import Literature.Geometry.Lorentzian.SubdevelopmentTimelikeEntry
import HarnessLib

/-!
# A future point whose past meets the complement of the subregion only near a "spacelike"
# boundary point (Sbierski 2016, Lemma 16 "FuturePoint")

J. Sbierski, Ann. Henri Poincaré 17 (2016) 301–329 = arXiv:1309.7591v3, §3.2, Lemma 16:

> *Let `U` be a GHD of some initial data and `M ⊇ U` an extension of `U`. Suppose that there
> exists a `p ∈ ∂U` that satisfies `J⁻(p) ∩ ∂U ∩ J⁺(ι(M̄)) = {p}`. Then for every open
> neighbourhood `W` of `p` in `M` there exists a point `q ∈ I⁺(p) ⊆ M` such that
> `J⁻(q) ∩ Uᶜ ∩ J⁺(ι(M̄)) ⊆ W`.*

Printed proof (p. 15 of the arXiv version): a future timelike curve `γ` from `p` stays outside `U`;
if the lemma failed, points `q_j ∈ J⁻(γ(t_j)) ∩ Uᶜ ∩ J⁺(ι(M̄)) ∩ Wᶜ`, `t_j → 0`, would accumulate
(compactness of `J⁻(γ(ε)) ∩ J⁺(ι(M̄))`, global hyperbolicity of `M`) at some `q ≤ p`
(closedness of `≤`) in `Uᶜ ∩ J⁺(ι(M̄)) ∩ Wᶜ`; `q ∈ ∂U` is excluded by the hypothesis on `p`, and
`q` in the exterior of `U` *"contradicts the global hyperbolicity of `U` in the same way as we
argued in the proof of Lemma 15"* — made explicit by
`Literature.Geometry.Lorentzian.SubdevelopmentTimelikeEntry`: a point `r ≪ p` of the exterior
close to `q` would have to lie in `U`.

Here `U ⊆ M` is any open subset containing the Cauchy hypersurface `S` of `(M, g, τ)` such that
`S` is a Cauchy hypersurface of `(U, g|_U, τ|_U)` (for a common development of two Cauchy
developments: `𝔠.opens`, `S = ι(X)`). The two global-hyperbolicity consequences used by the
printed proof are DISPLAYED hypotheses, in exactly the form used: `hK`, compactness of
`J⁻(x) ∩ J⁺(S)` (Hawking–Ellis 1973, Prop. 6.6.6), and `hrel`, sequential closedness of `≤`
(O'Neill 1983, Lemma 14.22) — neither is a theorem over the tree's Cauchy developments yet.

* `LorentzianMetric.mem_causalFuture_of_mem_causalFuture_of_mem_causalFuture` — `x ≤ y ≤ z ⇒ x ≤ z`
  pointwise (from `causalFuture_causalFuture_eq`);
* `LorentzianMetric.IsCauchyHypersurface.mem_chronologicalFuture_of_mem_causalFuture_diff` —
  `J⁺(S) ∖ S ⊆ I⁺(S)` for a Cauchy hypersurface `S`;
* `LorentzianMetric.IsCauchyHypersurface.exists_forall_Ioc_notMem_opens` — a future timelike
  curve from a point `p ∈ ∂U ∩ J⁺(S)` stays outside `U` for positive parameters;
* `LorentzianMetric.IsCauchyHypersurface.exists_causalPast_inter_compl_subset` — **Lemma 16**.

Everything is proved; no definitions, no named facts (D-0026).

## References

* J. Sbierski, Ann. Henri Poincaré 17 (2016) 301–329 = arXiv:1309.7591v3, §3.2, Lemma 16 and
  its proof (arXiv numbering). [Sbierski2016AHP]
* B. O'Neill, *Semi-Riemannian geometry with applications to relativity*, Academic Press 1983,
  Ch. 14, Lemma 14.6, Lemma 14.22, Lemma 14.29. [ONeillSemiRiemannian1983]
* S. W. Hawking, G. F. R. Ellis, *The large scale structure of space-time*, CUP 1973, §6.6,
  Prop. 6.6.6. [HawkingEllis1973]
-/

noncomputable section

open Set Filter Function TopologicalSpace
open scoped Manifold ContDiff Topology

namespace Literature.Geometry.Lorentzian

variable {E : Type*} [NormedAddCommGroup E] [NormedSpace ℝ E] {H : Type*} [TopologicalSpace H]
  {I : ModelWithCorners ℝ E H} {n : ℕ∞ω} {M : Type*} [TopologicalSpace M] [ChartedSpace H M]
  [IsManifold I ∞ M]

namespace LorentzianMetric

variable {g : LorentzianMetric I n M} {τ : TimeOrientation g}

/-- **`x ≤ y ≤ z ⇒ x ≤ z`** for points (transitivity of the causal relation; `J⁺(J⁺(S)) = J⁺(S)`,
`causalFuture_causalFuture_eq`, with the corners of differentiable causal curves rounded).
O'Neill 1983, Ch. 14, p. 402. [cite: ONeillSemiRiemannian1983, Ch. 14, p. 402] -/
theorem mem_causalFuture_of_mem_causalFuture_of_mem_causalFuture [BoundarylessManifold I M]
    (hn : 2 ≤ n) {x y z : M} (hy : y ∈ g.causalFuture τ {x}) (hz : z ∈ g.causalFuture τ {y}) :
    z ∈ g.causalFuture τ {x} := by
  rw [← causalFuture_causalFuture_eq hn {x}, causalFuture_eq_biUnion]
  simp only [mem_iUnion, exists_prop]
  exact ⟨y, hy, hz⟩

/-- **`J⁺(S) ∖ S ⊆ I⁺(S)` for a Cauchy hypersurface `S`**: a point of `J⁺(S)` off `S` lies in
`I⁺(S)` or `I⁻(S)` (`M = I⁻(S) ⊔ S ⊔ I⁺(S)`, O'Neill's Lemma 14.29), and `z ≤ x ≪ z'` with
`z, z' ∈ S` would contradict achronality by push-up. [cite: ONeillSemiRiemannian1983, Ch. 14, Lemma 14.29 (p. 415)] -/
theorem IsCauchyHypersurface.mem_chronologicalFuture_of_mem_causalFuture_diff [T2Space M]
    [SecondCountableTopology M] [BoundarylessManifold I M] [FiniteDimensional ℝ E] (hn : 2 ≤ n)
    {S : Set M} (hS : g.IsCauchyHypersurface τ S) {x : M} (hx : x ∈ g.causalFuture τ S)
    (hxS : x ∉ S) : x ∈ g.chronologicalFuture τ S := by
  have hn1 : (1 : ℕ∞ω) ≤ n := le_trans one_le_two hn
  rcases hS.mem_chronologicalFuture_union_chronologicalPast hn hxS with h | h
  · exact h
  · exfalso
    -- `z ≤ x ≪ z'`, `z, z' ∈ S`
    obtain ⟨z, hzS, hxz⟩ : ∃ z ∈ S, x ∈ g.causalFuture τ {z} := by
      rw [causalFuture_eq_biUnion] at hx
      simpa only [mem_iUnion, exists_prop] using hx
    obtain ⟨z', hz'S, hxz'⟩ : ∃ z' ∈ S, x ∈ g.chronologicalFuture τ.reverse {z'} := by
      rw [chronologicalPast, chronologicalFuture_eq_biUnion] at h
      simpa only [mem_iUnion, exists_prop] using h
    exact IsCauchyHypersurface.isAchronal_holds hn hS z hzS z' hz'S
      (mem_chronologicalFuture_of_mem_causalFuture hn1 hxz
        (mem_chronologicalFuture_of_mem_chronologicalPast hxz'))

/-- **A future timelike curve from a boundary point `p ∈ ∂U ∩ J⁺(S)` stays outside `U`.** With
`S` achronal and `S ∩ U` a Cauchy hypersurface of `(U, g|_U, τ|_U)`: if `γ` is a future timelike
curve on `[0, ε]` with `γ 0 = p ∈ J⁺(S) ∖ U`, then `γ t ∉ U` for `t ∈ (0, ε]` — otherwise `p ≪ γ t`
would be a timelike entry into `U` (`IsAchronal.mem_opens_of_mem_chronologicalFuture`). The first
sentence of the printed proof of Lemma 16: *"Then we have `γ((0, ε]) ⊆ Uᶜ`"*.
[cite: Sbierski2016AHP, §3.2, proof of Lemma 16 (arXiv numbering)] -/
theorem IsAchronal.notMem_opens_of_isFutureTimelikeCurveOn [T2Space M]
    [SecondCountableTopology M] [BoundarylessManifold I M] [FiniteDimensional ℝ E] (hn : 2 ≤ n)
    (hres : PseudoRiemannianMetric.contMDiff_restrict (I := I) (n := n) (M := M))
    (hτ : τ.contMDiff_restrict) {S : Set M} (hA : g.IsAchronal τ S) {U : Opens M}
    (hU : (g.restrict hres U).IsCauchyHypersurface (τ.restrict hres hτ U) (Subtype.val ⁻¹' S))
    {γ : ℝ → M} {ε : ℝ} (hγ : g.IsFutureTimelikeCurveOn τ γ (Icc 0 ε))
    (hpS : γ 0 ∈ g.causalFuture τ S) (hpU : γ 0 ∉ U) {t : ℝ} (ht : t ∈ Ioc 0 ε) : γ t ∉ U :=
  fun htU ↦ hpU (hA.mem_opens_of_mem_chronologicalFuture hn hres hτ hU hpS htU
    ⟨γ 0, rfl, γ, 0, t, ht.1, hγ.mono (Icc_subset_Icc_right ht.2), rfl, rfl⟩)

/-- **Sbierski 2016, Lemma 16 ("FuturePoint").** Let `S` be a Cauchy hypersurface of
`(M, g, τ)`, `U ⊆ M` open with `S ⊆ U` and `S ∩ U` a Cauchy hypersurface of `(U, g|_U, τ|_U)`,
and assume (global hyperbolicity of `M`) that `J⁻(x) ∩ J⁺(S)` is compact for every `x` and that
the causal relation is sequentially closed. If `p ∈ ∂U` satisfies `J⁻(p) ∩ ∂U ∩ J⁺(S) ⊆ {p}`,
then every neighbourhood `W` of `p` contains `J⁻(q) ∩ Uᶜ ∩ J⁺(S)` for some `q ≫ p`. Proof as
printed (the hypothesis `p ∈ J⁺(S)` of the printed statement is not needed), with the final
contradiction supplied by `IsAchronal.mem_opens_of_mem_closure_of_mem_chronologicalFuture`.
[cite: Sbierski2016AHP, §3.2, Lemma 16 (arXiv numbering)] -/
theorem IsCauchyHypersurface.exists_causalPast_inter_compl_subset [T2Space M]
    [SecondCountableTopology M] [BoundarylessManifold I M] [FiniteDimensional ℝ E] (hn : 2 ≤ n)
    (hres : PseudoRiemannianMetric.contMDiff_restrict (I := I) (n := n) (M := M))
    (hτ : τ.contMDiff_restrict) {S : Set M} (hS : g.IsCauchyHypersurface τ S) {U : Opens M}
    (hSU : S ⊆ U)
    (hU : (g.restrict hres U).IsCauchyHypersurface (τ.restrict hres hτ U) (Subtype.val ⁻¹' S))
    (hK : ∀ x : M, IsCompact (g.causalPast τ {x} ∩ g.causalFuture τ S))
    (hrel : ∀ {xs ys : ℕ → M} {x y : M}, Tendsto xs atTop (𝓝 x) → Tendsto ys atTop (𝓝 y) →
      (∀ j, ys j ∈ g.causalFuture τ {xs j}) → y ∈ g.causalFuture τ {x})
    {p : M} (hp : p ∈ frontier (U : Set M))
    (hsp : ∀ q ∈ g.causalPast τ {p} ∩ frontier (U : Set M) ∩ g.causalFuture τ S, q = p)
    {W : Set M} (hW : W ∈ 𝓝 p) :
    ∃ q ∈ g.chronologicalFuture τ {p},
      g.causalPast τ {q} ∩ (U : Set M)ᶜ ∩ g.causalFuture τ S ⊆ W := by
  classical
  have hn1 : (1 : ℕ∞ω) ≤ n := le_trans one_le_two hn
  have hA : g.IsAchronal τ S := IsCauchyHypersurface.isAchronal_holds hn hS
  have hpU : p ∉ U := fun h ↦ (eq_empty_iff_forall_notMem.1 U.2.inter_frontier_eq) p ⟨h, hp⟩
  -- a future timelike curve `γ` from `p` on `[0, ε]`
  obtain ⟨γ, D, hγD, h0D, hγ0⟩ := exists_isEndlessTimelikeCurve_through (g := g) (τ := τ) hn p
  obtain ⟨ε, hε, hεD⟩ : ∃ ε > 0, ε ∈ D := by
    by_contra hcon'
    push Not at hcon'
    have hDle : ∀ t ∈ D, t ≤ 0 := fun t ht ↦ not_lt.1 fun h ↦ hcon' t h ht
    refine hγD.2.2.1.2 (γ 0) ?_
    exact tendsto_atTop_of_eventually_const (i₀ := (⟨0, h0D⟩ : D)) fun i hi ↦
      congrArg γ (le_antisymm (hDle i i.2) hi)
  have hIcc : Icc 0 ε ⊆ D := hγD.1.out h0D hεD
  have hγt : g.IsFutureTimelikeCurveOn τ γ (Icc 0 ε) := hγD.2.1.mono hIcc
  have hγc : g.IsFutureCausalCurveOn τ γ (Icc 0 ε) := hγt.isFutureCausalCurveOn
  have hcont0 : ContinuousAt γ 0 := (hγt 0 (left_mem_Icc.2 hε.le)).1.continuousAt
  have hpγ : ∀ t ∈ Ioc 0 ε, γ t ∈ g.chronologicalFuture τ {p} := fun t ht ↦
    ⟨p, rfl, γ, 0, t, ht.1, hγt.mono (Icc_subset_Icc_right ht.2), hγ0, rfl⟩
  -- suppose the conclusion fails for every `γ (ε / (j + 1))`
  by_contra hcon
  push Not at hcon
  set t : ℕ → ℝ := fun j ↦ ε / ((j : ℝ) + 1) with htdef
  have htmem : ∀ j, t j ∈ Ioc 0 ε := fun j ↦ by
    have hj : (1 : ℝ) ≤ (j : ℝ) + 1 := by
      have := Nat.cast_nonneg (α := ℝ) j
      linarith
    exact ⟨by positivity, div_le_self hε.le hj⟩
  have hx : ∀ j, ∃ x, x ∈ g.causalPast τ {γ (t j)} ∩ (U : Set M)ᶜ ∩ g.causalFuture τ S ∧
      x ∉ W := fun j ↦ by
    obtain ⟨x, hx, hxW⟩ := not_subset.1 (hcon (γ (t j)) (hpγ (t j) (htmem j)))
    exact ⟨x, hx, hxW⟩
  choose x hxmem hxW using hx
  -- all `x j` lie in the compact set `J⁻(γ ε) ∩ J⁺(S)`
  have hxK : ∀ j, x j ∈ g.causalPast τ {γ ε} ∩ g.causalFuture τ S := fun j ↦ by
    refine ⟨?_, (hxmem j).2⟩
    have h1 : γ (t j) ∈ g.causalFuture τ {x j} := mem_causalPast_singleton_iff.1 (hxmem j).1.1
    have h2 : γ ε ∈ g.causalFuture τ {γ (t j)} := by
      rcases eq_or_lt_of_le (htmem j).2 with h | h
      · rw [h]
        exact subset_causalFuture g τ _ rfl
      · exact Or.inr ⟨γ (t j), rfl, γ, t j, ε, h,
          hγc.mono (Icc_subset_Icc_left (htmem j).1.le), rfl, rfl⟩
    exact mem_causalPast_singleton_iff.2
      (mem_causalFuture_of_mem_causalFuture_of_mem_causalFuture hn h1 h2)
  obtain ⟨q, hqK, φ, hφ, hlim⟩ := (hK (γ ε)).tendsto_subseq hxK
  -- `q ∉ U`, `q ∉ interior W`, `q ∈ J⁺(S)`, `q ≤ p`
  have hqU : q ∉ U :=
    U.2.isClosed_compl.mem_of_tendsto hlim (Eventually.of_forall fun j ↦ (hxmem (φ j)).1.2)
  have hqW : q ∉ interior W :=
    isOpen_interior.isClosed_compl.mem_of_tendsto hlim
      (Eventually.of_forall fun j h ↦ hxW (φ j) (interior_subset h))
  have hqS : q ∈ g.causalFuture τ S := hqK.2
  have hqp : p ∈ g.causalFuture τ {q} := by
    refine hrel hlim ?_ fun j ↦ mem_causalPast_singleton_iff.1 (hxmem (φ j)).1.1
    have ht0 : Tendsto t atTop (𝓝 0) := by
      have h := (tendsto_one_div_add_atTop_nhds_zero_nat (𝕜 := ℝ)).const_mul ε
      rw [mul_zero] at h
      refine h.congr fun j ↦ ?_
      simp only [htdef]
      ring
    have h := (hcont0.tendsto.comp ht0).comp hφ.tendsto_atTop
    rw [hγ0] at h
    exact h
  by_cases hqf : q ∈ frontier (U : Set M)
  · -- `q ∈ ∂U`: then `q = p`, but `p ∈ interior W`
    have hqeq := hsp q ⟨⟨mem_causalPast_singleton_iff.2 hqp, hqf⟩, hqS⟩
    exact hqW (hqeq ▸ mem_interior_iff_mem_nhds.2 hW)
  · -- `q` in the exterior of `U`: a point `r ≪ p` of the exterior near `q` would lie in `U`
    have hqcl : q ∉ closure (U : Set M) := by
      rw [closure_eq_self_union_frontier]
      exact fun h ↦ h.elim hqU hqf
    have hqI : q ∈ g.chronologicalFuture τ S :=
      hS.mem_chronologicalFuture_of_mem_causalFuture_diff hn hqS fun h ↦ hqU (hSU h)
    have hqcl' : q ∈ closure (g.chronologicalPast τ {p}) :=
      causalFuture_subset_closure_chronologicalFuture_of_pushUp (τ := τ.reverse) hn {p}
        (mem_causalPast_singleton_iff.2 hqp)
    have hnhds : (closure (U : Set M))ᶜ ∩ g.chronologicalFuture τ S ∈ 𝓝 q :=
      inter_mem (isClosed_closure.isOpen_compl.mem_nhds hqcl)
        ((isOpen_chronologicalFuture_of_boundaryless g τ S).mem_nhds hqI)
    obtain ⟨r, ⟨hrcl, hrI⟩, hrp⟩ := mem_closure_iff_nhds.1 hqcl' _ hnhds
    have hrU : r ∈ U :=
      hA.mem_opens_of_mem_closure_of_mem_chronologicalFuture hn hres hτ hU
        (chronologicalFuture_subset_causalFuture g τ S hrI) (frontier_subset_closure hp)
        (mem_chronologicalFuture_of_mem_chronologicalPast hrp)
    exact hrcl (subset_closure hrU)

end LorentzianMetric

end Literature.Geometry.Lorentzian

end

■ ■ ■ ■ ■ ■ ■

→ TASK STATEMENT: Which lines in the listing above hold the word "hnhds"? Show each of them.

→ EXERCISE OUTPUT:
    have hnhds : (closure (U : Set M))ᶜ ∩ g.chronologicalFuture τ S ∈ 𝓝 q :=
    obtain ⟨r, ⟨hrcl, hrI⟩, hrp⟩ := mem_closure_iff_nhds.1 hqcl' _ hnhds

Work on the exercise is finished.